The $100 million asset threshold decreases to $50 million in 2012 and then $10 million in 2014. Thus the Service intends to introduce this first to the largest companies and then to slowly have it phased in to smaller companies.
The initial recording of a reserve will trigger reporting of a tax position, but subsequent reserve increases or decreases with respect to a tax position taken in a tax return will not. In addition, no reporting is necessary if the tax position is immaterial or sufficiently certain under applicable financial accounting standards. A corporation is also not required to report on Schedule UTP a tax position taken in a tax year beginning before January 1, 2010, even if a reserve is recorded with respect to that tax position in audited financial statements issued in 2010 or later.
The Service has consistently stated that the Schedule UTP will aid the IRS in "identifying those returns that pose the most significant tax risks of noncompliance and in selecting issues for examination." That is certainly the Service's intent, and taxpayers should expect more, and more focused, tax examinations. However, to help temper fears about how it will use the Schedule UTP, the Service issued an internal directive indicating that the initial processing of the schedule will be centralized. This is to ensure appropriate review and to identify trends and areas of uncertainty in the law requiring further guidance.
If the Service views the Schedule UTP requirements as successful, it will likely broaden their application. It has already indicated its intention to require future filing by tax-exempt entities, pass-through entities ( e.g. , partnerships, limited liability companies and S corporations), regulated investment companies, and real estate investment trusts.
While the proposed Schedule UTP requirements would assist the Service in enforcing our "self-assessment" system of taxation in a more efficient manner, they will also substantially increase the cost and complexity of tax compliance. In addition, it is likely that they will engender conflicts among taxpayers, their tax advisors, their tax compliance personnel, their independent auditors, and representatives of the Service.

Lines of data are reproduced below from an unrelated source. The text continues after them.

import Literature.AlgebraicGeometry.Frobenioids.Cor411AsPrinted
import Literature.AlgebraicGeometry.Frobenioids.Cor411OfPreStepsDataWeak
import Literature.AlgebraicGeometry.Frobenioids.Cor411iiOfThm34iiWeak
import HarnessLib

/-!
# Frobenioids I, Corollary 4.11 (iii)(iv) AS TYPED, in print's generality, for EVERY pair of Frobenioids with
# WEAKLY perf-factorial `Φ_i` — weak twin of the (iii)/(iv) part of `Cor411AsPrinted.lean`

Mochizuki, *The geometry of Frobenioids I: the general theory*, Kyushu J. Math. **62** (2008)
293–400, kurims text: Cor. 4.11 (iii), (iv) pp. 91–92, proof pp. 92–94 [cite: MochizukiFrdI2008, Cor. 4.11 (iv) p.92];
Theorem 3.4 (ii) p. 62; Theorem 4.9 pp. 88–90.

PROOF-ONLY weak twin (cell abc-iut, layer L1, seat abc-iut-L1-t11; [FrdI] Thm. 4.9 / Cor. 4.11 (iii)(iv) WEAK
programme, block (T3) top = the CLOSERS, basename fence of 2026-08-26 with seat abc-iut-L1-t14) of the seven
(iii)/(iv) statements of `Cor411AsPrinted.lean` (seat abc-iut-L1-d6): the SAME statements with the §4 standing
hypothesis "`Φ_i` perf-factorial" (Def. 2.4 (i) (a)–(d) as printed) REPLACED by the named weakening
`IsPerfFactorialWeak` of `PerfFactorialWeak.lean` ((a)–(c) verbatim + (d_ord), (d_res)). WHY (cell finding
F-L2d2-1): condition (d) FAILS for the divisor monoids of the tempered Frobenioids of [EtTh] §3–§5 (infinite
products of monoprime monoids; kernel witness `PerfFactorialProductCounterexample.not_isPerfFactorial_multiplicative_pi_nat`),
which is exactly where [EtTh] Cor. 3.8 (iii) p. 81 ("the induced isomorphism of divisor monoids `Ψ^Φ` … of
[FrdI], Theorem 4.9") and Prop. 5.3 p. 99 (`Ψ^Φ_A`) invoke Thm. 4.9, and [IUTchI] Def. 3.6 (a) p. 87 invokes
Cor. 4.11 (iv) (at `v ∈ V^bad`). Proofs verbatim; inputs BY NAME: Thm. 3.4 (ii) AS PRINTED
(`FrdI.thm34ii_ofFunctor`, 2008 FSMFF wording, `EquivalencePreStepsFSMFF2008Assembly.lean`), the weak (ii) closer
`FrdI.cor411ii_ofFunctor_weak` (`Cor411iiOfThm34iiWeak.lean`, seat abc-iut-L1-t12), and the weak (iii)/(iv)-from-(ii)
layer `Cor411OfPreStepsWeak.lean` / `Cor411OfPreStepsDataWeak.lean`; `FrdI.preservesDegFr_of_cor411Setting` has no
perf-factorial hypothesis and is not twinned; (d) itself is never used. Names = strong names + `_weak`. The printed
(strong) case is recovered through `IsPerfFactorial.weak`. No new definitions; nothing printed is restated as if
corrected; nothing here is specific to the abc programme and no side is taken on [IUTchIII] Cor. 3.12.

* `FrdI.cor411iii_ofFunctor_weak` / `FrdI.cor411iv_ofFunctor_weak` — **the typed Cor. 4.11 (iii) / (iv) for EVERY
  pair of Frobenioids `C_i → F_{Φ_i}` with WEAKLY perf-factorial `Φ_i`, EVERY equivalence `Ψ`, arbitrary
  `R_i : RSParams`, `C₁` of rational type at THE birationalization / support — NO hypothesis on the bases**;
  `…_of_thm34ii_weak` = the same from the typed Thm. 3.4 (ii) for `Ψ`, `Ψ⁻¹`;
* `FrdI.exists_divisorMonoidIsoOver_div_ofFunctor_weak` — Thm. 4.9's `Ψ^Φ` over `Ψ` WITH `Ψ^Φ_A(Div φ) = Div(Ψ φ)`
  on ALL arrows, under `Cor411Setting`;
* `FrdI.exists_cor411iv_data_ofFunctor_weak` — the data `(Ψ^Base, η, Ψ^Φ)` of (iv) for the consumers ([EtTh] §3–§5,
  [IUTchI]);
* `FrdI.exists_cor411iii_compat_ofFunctor_weak` — (iii) WITH its compatibility clause with `Ψ^Prime`.
-/

namespace Literature.AlgebraicGeometry.Frobenioids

Some taxpayers may consider the Service's program to force disclosure of uncertain tax positions an invasion of their privacy. However, since we appear to be living in a period of "transparency" and an expansion of governmental functions, it does not seem likely that a challenge will be successful. Accordingly, taxpayers should begin to review the various tax positions they have been taking so that they can be prepared for this new regime.
Robert E. Harrison, CPA, Esq. and Murray J. Solomon, CPA, are Tax Partners with EisnerAmper LLP.